By Allan R. Tunkel, MD, PhD

Infectious diseases are usually caused by microorganisms that invade the body and multiply.

Invasion by most microorganisms begins when they adhere to cells in a person’s body. Adherence is a very specific process, involving "lock-and-key" connections between the microorganism and cells in the body. Being able to adhere to the surface of a cell enables microorganisms to establish a base from which to invade tissues.

Whether the microorganism remains near the invasion site or spreads to other sites and how severe the infection is depend on such factors as whether it produces toxins, enzymes, or other substances, whether it develops resistance to antimicrobial drugs, whether it can block the body's defense mechanisms, and how well the person's immune system is functioning.

Some microorganisms that invade the body produce toxins.
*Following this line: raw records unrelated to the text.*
import Summits.HubbardSuperconductivity.HubbardSuperconductivity.Theorems.AnisotropyChordTransferFibre3FinXDCheck

/-!
# Route `AnisotropyChord` / H0 rotor rung: FIN per-`L` row-D (KT-2a″) cell facts, `L = 11`, cells 100–104

Kernel facts `xdCellAny0 11 (49/50) la lb aD = true` (in-kernel point tables, zero data; `decide +kernel`) for the combined-cell
grid of `L = 11` (g5 design, 1–2.5 % cells); assembled in `…FinXDEleven`.  Prover seat `hubbard-h0-rotor-p3` g7; helper for piece A =
stmt-HubbardSuperconductivity-23918 of rung 19089 (`--supports`, helper class).  WHAT THIS IS NOT: nothing here proves superconductivity in the
Hubbard model (rotor TARGET as worded stays FALSE, g15 verdict); kernel facts for ONE hypothesis of ONE conditional reduction.  No sorry.
-/

set_option linter.dupNamespace false
set_option autoImplicit false

namespace Summit.HubbardSuperconductivity.HubbardSuperconductivity.Theorems.AnisotropyChord.Transfer.Fibre3

namespace FinXD

/-- cell 100 of `L = 11` (`cert`). [folklore] -/
theorem xd11_100 : xdCellAny0 11 (49/50 : ℚ) 5584713963685601 5724331812777742 (7/100 : ℚ) = true := by decide +kernel

/-- cell 101 of `L = 11` (`cert`). [folklore] -/
theorem xd11_101 : xdCellAny0 11 (49/50 : ℚ) 5724331812777742 5867440108097186 (7/100 : ℚ) = true := by decide +kernel

/-- cell 102 of `L = 11` (`cert`). [folklore] -/
theorem xd11_102 : xdCellAny0 11 (49/50 : ℚ) 5867440108097186 6014126110799616 (7/100 : ℚ) = true := by decide +kernel

/-- cell 103 of `L = 11` (`cert`). [folklore] -/
theorem xd11_103 : xdCellAny0 11 (49/50 : ℚ) 6014126110799616 6164479263569607 (7/100 : ℚ) = true := by decide +kernel

/-- cell 104 of `L = 11` (`cert`). [folklore] -/
theorem xd11_104 : xdCellAny0 11 (49/50 : ℚ) 6164479263569607 6318591245158848 (7/100 : ℚ) = true := by decide +kernel

end FinXD

end Summit.HubbardSuperconductivity.HubbardSuperconductivity.Theorems.AnisotropyChord.Transfer.Fibre3
import Summits.Langlands.Langlands.Theorems.LevelOneDyadicTower

/-!
Part 4/4 of the support module of the decomp-langlands lens-4 nodes g6 `LevelOneNormalForm` + g7 `DyadicCompanion` for
route-Langlands-MinimalLevelDescent rev 3 (crux Z = `MinimalLevelDescent.LevelOneCrystallineDescent`, stmt-Langlands-31277):
the 1239-line candidate `nodes/lens-4-g7-DyadicCompanion.module.lean` (rc 0 · 0 sorry) CUT by topic at the gate's request
(census REPLY 2026-08-30T09:08:07Z: theorem files ≤ 400 lines, statement-only file ≤ 1000, docstring on every decl), SAME namespace
`Summit.Langlands.Langlands.Theorems.LevelOneDyadic` in all four parts so that every kernel theorem keeps its name
(`LevelOneDyadic.item_31277_of_pieces`, `…dyadicLevelOneCompanion_iff_pieces`, `…_of_langlands`).  0 sorry; axioms standard.

# Part 4 — THE DYADIC KERNEL: local Weil–Deligne bookkeeping (`N_eq_zero_of_equiv`, `recipe_inertia_eq_one`, …), the
local–global chain `isUnramifiedAt_of_localGlobal_pair` / `isUnramifiedAwayFrom_of_corresponds`, and the structure theorems
C₂ ⟺ E ∧ I ∧ U (`dyadicLevelOneCompanion_iff_pieces`), C₂ ⟹ Z, E ⟸ item 18969, NECESSITY Langlands ⟹ C₂/E/I/U,
`item_31277_of_pieces : E → I → U → MinimalLevelDescent.LevelOneCrystallineDescent` (THE TREE ITEM BY NAME), the n = 1 rung of I,
and the deciding theorems `langlands_of_pieces` / `langlands_of_pieces_tree` / `langlands_of_tower_pieces`.
(`levelPrimeDescent_of_resplit_holds` of the uncut module is dropped: it is the landed `Theorems.LevelPrimeDescent_of_resplit_proof`.)
-/

set_option linter.dupNamespace false

namespace Summit.Langlands.Langlands.Theorems.LevelOneDyadic

open scoped NumberField
open Filter IsDedekindDomain Polynomial
open Literature.NumberTheory.GaloisRepresentations Literature.NumberTheory.Automorphic
open Summit.Langlands.Langlands.Theses

variable {K : Type} [Field K] [NumberField K] {ℓ : ℕ} [Fact ℓ.Prime] {n : ℕ}

/-! ## Local Weil–Deligne bookkeeping: "unramified with N = 0" is reflected by isomorphism, by transport along ι, by the
Grothendieck–Deligne recipe and by passage to the local Galois group (the converses of the tree file
`WeilDeligneOfGaloisUnramifiedProofs`, which proves the forward directions). -/

section WD

variable {F : Type*} [Field F] [ValuativeRel F] [TopologicalSpace F] [IsNonarchimedeanLocalField F]
  {C : Type*} [Field C] [CharZero C] {V V' : Type*} [AddCommGroup V] [Module C V] [AddCommGroup V'] [Module C V']
  {r : WeilDeligneRep F C V} {r' : WeilDeligneRep F C V'}

/-- An isomorphism of Weil–Deligne representations reflects `N = 0`. [cite: DeligneAntwerpII1973, §8.4.1] -/
theorem N_eq_zero_of_equiv (e : WeilDeligneRep.Equiv r r') (h : r'.N = 0) : r.N = 0 := by
  have hc : e.toLinearMap ∘ₗ r.N = r'.N ∘ₗ e.toLinearMap := e.comm_N
  rw [h, LinearMap.zero_comp] at hc
  refine LinearMap.ext fun v => ?_
  have hv : e.toLinearMap (r.N v) = 0 := by simpa using LinearMap.congr_fun hc v
  have hcoe : ∀ x, e.toLinearEquiv x = e.toLinearMap x := fun _ => rfl
  have h2 : e.toLinearEquiv (r.N v) = e.toLinearEquiv 0 := by rw [hcoe, hcoe, hv, map_zero]
  simpa using e.toLinearEquiv.injective h2

/-- An isomorphism of Weil–Deligne representations reflects "trivial on inertia". [cite: DeligneAntwerpII1973, §8.4.1] -/
theorem isUnramifiedRep_of_equiv (e : WeilDeligneRep.Equiv r r') (h : WeilGroup.IsUnramifiedRep r'.ρ) :
    WeilGroup.IsUnramifiedRep r.ρ := by
  intro u hu
  have hc : e.toLinearMap ∘ₗ r.ρ u = r'.ρ u ∘ₗ e.toLinearMap := e.isIntertwining' u
  rw [h u hu] at hc
  refine LinearMap.ext fun v => ?_
  have hv : e.toLinearMap (r.ρ u v) = e.toLinearMap v := by simpa using LinearMap.congr_fun hc v
  have hcoe : ∀ x, e.toLinearEquiv x = e.toLinearMap x := fun _ => rfl
  have h2 : e.toLinearEquiv (r.ρ u v) = e.toLinearEquiv v := by rw [hcoe, hcoe, hv]
  simpa using e.toLinearEquiv.injective h2

/-- A Weil–Deligne representation whose Frobenius-semisimplification class is the class of an UNRAMIFIED parameter (`N = 0`,
inertia trivial) is itself unramified with `N = 0` (a Frobenius-semisimplification keeps `N` and the restriction to inertia;
isomorphic representations are unramified together). [cite: DeligneAntwerpII1973, §8.6] [cite: TateCorvallis1979, (4.1.3)] -/
theorem unramified_of_hasFrobSemisimpleClass {s : WeilDeligneRep F ℂ (Fin n → ℂ)}
    {c : Quotient (frobSemisimpleWDSetoid F n)} (hs : s.HasFrobSemisimpleClass c)
    {r₁ : WeilDeligneRep F ℂ (Fin n → ℂ)} (hr₁ : r₁.IsFrobSemisimple)
    (hc : Quotient.mk (frobSemisimpleWDSetoid F n) ⟨r₁, hr₁⟩ = c) (hN : r₁.N = 0)
    (hur : WeilGroup.IsUnramifiedRep r₁.ρ) : s.N = 0 ∧ WeilGroup.IsUnramifiedRep s.ρ := by
  obtain ⟨r₂, hss, hc₂⟩ := hs
  have heqv : r₂.IsEquivalent r₁ := Quotient.exact (hc₂.trans hc.symm)
  obtain ⟨e⟩ := heqv
  exact ⟨hss.1.symm.trans (N_eq_zero_of_equiv e hN),
    fun u hu => (hss.2.1 u hu).symm.trans (isUnramifiedRep_of_equiv e hur u hu)⟩

variable {E : Type*} [Field E] [CharZero E]

/-- Transport along an (injective) `ι : E →+* C` reflects `N = 0`. [cite: DeligneAntwerpII1973, §8.4.3] -/
theorem N_eq_zero_of_isTransportAlong {ι : E →+* C} {r : WeilDeligneRep F E (Fin n → E)}
    {rC : WeilDeligneRep F C (Fin n → C)} (hT : r.IsTransportAlong ι rC) (hN : rC.N = 0) : r.N = 0 := by
  have h := hT.2
  rw [hN, map_zero] at h
  have h0 : (LinearMap.toMatrix' r.N).map ι = (0 : Matrix (Fin n) (Fin n) E).map ι := by
    rw [← h, Matrix.map_zero _ (map_zero ι)]
  exact (LinearEquiv.map_eq_zero_iff LinearMap.toMatrix').mp (Matrix.map_injective ι.injective h0)

/-- Transport along an (injective) `ι : E →+* C` reflects "trivial on inertia". [cite: DeligneAntwerpII1973, §8.4.3] -/
theorem isUnramifiedRep_of_isTransportAlong {ι : E →+* C} {r : WeilDeligneRep F E (Fin n → E)}
    {rC : WeilDeligneRep F C (Fin n → C)} (hT : r.IsTransportAlong ι rC) (h : WeilGroup.IsUnramifiedRep rC.ρ) :
    WeilGroup.IsUnramifiedRep r.ρ := by
  intro u hu
  have h1 := hT.1 u
  rw [h u hu, LinearMap.toMatrix'_one] at h1
  have h2 : (LinearMap.toMatrix' (r.ρ u)).map ι = (1 : Matrix (Fin n) (Fin n) E).map ι := by
    rw [← h1, Matrix.map_one _ (map_zero ι) (map_one ι)]
  have h3 := Matrix.map_injective ι.injective h2
  rw [← LinearMap.toMatrix'_one] at h3
  exact LinearMap.toMatrix'.injective h3

/-- **The recipe at `N = 0`, unramified `ρ_WD`: `ρW` is trivial on inertia** (clause (iii) of `IsWeilDeligneOfLadic` at `m = 0`:
`[ρ_WD(u)] = ρW(u) · exp(-t(u) N)`). [cite: TateCorvallis1979, (4.2.1)] [cite: DeligneAntwerpII1973, §8.4.2] -/
theorem recipe_inertia_eq_one {ρW : WeilGroup F →* GL (Fin n) E} {r : WeilDeligneRep F E (Fin n → E)}
    (h : IsWeilDeligneOfLadic ρW r) (hN : r.N = 0) (hur : WeilGroup.IsUnramifiedRep r.ρ) :
    ∀ u ∈ WeilGroup.inertia F, ρW u = 1 := by
  intro u hu
  obtain ⟨t, U, Φ, -, -, -, -, -, h3⟩ := h
  have key := h3 0 ⟨u, hu⟩
  simp only [zpow_zero, one_mul, hN, map_zero, smul_zero, neg_zero, IsNilpotent.exp_zero, mul_one] at key
  rw [hur u hu, LinearMap.toMatrix'_one] at key
  exact Units.ext (by rw [Units.val_one]; exact key.symm)

end WD

section GlobalWD

/-- **`r|_{W_{K_v}}` trivial on inertia ⟹ `r` unramified at `v`** (the converse of the tree's
`FramedGaloisRep.toWeilGroupHom_toLocal_eq_one_of_isUnramifiedAt`; `WeilGroup.inertia_map_toAbsGalois`: the Weil inertia IS
the Galois inertia). [cite: TateCorvallis1979, (1.4.1)] [cite: SerreAbelianLadic1968, Ch. I §2.1] -/
theorem isUnramifiedAt_of_toWeilGroupHom {A : Type*} [CommRing A] [TopologicalSpace A] [IsTopologicalRing A]
    (r : FramedGaloisRep K A n) {v : HeightOneSpectrum (𝓞 K)}
    (h : ∀ u ∈ WeilGroup.inertia (v.adicCompletion K), (r.toLocal v).toWeilGroupHom u = 1) : r.IsUnramifiedAt v := by
  rw [← r.isUnramifiedAt_toGaloisRep_iff v, GaloisRep.isUnramifiedAt_iff_toLocal_holds v r.toGaloisRep]
  intro σ hσ
  rw [← WeilGroup.inertia_map_toAbsGalois] at hσ
  obtain ⟨u, hu, rfl⟩ := Subgroup.mem_map.mp hσ
  have h1 := h u hu
  rw [FramedRep.toWeilGroupHom_apply, FramedGaloisRep.toLocal_apply] at h1
  change FramedRep.toRepresentation r
    (absGaloisRestrict K (v.adicCompletion K) (WeilGroup.toAbsGalois (v.adicCompletion K) u)) = 1
  rw [FramedRep.toRepresentation_apply_eq_one_iff]
  exact h1

variable {p : ℕ} [Fact p.Prime]

/-- **UNRAMIFIEDNESS PASSES BETWEEN TWO GALOIS CORRESPONDENTS OF ONE π** (every rank; no sphericity, no genericity).  Let ρ
(ℓ-adic) and ρ₂ (p-adic) both be locally–globally compatible with π at w (summit clause `LocalGlobalCompatibleAt`, same reciprocity
datum), ρ unramified at w if w ∤ ℓ and CRYSTALLINE at w if w ∣ ℓ, and w ∤ p.  Then ρ₂ is unramified at w.  Chain: WD(ρ|w) is
unramified with N = 0 (the recipe, resp. Fontaine's datum: `PstWeilDeligneData.isEquivalent` against the crystalline witness) ⟹
so is its transport ⟹ rec(π_w) is the class of an unramified parameter (`HasFrobSemisimpleClass.exists_of_isUnramifiedRep`) ⟹
(local components are unique, `hasLocalComponentAt_unique_holds`) so is the class of ι₂ WD(ρ₂|w)^{F-ss} ⟹ WD(ρ₂|w) is unramified
with N = 0 (`unramified_of_hasFrobSemisimpleClass`; transport reflects) ⟹ ρ₂|W_{K_w} is trivial on inertia (recipe at N = 0) ⟹ ρ₂
is unramified at w. [cite: TateCorvallis1979, (4.2.1)] [cite: DeligneAntwerpII1973, §8] -/
theorem isUnramifiedAt_of_localGlobal_pair {Rec : ReciprocityData K} {hcpt : isCompact_glFiniteIntegralLevel n K}
    {π : CuspidalAutomorphicRepData n K hcpt} {ι : PadicAlgCl ℓ ≃+* ℂ} {ρ : FramedGaloisRep K (PadicAlgCl ℓ) n}
    {ι₂ : PadicAlgCl p ≃+* ℂ} {ρ₂ : FramedGaloisRep K (PadicAlgCl p) n} (w : HeightOneSpectrum (𝓞 K))
    (h₁ : LocalGlobalCompatibleAt Rec ι π.1 ρ w) (h₂ : LocalGlobalCompatibleAt Rec ι₂ π.1 ρ₂ w)
    (hρ : ((ℓ : ℕ) : 𝓞 K) ∉ w.asIdeal → ρ.IsUnramifiedAt w)
    (hρ' : ∀ hw : ((ℓ : ℕ) : 𝓞 K) ∈ w.asIdeal,
      (Literature.NumberTheory.PAdicHodge.fontainePstAdicCompletion w ℓ hw).IsCrystallineFramed (ρ.toLocal w))
    (hp : ((p : ℕ) : 𝓞 K) ∉ w.asIdeal) : ρ₂.IsUnramifiedAt w := by
  obtain ⟨πv, r, rC, hπv, haway, habove, hT, hcls⟩ := h₁
  obtain ⟨πv₂, r₂, rC₂, hπv₂, haway₂, -, hT₂, hcls₂⟩ := h₂
  have hr : r.N = 0 ∧ WeilGroup.IsUnramifiedRep r.ρ := by
    by_cases hw : ((ℓ : ℕ) : 𝓞 K) ∈ w.asIdeal
    · obtain ⟨-, r₀, hr₀, hN₀, hur₀⟩ := hρ' hw
      obtain ⟨e⟩ := (Rec.pst ℓ w hw).isEquivalent (ρ.toLocal w) r₀ r hr₀ (habove hw)
      exact ⟨N_eq_zero_of_equiv e.symm hN₀, isUnramifiedRep_of_equiv e.symm hur₀⟩
    · have hI := ρ.toWeilGroupHom_toLocal_eq_one_of_isUnramifiedAt (hρ hw)
      exact ⟨(haway hw).N_eq_zero_of_forall_inertia hI, (haway hw).isUnramifiedRep_of_forall_inertia hI⟩
  obtain ⟨r', hr', hc, hN', hur'⟩ := hcls.exists_of_isUnramifiedRep (hT.N_eq_zero hr.1) (hT.isUnramifiedRep hr.2)
  have hπvv : IrrClass.mk πv₂ = IrrClass.mk πv :=
    AutomorphicRepData.hasLocalComponentAt_unique_holds π.1 w πv₂ πv hπv₂ hπv
  rw [hπvv] at hcls₂
  have h4 := unramified_of_hasFrobSemisimpleClass hcls₂ hr' hc hN' hur'
  exact isUnramifiedAt_of_toWeilGroupHom ρ₂
    (recipe_inertia_eq_one (haway₂ hp) (N_eq_zero_of_isTransportAlong hT₂ h4.1) (isUnramifiedRep_of_isTransportAlong hT₂ h4.2))

/-- Two correspondents of one π: if the ℓ-adic one is crystalline above ℓ and unramified away from ℓ, the p-adic one is unramified
away from p (LEVEL ONE is a property of π, read back on every correspondent). -/
theorem isUnramifiedAwayFrom_of_corresponds {Rec : ReciprocityData K} {hcpt : isCompact_glFiniteIntegralLevel n K}
    {π : CuspidalAutomorphicRepData n K hcpt} {ι : PadicAlgCl ℓ ≃+* ℂ} {ρ : FramedGaloisRep K (PadicAlgCl ℓ) n}
    {ι₂ : PadicAlgCl p ≃+* ℂ} {ρ₂ : FramedGaloisRep K (PadicAlgCl p) n}
    (h₁ : Corresponds Rec ι π.1 ρ) (h₂ : Corresponds Rec ι₂ π.1 ρ₂) (hlev : IsUnramifiedAwayFrom ρ) (hcrys : IsCrystallineAbove ρ) :
    IsUnramifiedAwayFrom ρ₂ :=
  fun w hw => isUnramifiedAt_of_localGlobal_pair w (h₁.2 w) (h₂.2 w) (hlev w) (fun hw' => hcrys w hw') hw

end GlobalWD

/-! ## STRUCTURE: C₂ ⟺ E ∧ I ∧ U (kernel), C₂ ⟹ Z (kernel), E ⟸ item 18969 (kernel), NECESSITY Langlands ⟹ C₂, E, I, U (kernel) -/

section Structure

/-- Glue of the split: E → I → U → C₂ (pure logic: the companion of E is irreducible by I and level one by U). -/
theorem dyadicLevelOneCompanion_of_pieces (hE : DyadicCompanionExistence) (hI : DyadicIrreducibilityTransfer)
    (hU : DyadicLevelTransfer) : DyadicLevelOneCompanion := by
  rw [dyadicLevelOneCompanion_iff]
  rw [dyadicCompanionExistence_iff] at hE
  rw [dyadicIrreducibilityTransfer_iff] at hI
  rw [dyadicLevelTransfer_iff] at hU
  intro K _ _ n hn ℓ _ hℓ2 ι ρ hirr hgeo hcrys hlev ι₂
  obtain ⟨ρ₂, hgeo₂, hm⟩ := hE K n hn ℓ hℓ2 ι ρ hirr hgeo hcrys hlev ι₂
  have hirr₂ := hI K n hn ℓ hℓ2 ι ρ hirr hgeo hcrys hlev ι₂ ρ₂ hgeo₂ hm
  exact ⟨ρ₂, hirr₂, hgeo₂, hU K n hn ℓ hℓ2 ι ρ hirr hgeo hcrys hlev ι₂ ρ₂ hirr₂ hgeo₂ hm, hm⟩

/-- C₂ → E (drop irreducibility and the level). -/
theorem dyadicCompanionExistence_of_companion (hC : DyadicLevelOneCompanion) : DyadicCompanionExistence := by
  rw [dyadicCompanionExistence_iff]
  rw [dyadicLevelOneCompanion_iff] at hC
  intro K _ _ n hn ℓ _ hℓ2 ι ρ hirr hgeo hcrys hlev ι₂
  obtain ⟨ρ₂, -, hgeo₂, -, hm⟩ := hC K n hn ℓ hℓ2 ι ρ hirr hgeo hcrys hlev ι₂
  exact ⟨ρ₂, hgeo₂, hm⟩

/-- C₂ → I (Chebotarev + Brauer–Nesbitt, tree theorem `IrreducibleOffSector.isIrreducible_of_eventually_hasFrobCharpolyAt_common`: ρ₂ and
the irreducible companion share their Frobenius polynomials a.e.). -/
theorem dyadicIrreducibilityTransfer_of_companion (hC : DyadicLevelOneCompanion) : DyadicIrreducibilityTransfer := by
  rw [dyadicIrreducibilityTransfer_iff]
  rw [dyadicLevelOneCompanion_iff] at hC
  intro K _ _ n hn ℓ _ hℓ2 ι ρ hirr hgeo hcrys hlev ι₂ ρ₂ hgeo₂ hm
  obtain ⟨ρ₁, hirr₁, hgeo₁, -, hm₁⟩ := hC K n hn ℓ hℓ2 ι ρ hirr hgeo hcrys hlev ι₂
  exact Summit.Langlands.Langlands.Theorems.IrreducibleOffSector.isIrreducible_of_eventually_hasFrobCharpolyAt_common hirr₁
    (eventually_common_of_match hm₁ hm hgeo₁.1 hgeo₂.1)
For example, the bacteria Clostridium tetani in an infected wound produce a toxin that causes tetanus. Some diseases are caused by toxins produced by microorganisms outside the body. For example, staphylococci bacteria living in food may produce a toxin that causes food poisoning when that food is eaten, even if the staphylococci have been killed. Most toxins contain components that bind specifically with molecules on certain cells (target cells). Toxins play a central role in such diseases as tetanus, toxic shock syndrome, botulism, anthrax, and cholera.

After invading the body, microorganisms must multiply to cause infection. After multiplication begins, one of three things can happen:

  • Microorganisms continue to multiply and overwhelm the body’s defenses.

  • A state of balance is achieved, causing chronic infection.

  • The body—with or without medical treatment—destroys and eliminates the invading microorganism.

Many disease-causing microorganisms have properties that increase the severity of the diseases they cause (virulence) and help them resist the body’s defense mechanisms. For example, some bacteria produce enzymes that break down tissue, allowing the infection to spread through tissues faster. Other bacteria produce enzymes that allow them to enter and/or pass through cells.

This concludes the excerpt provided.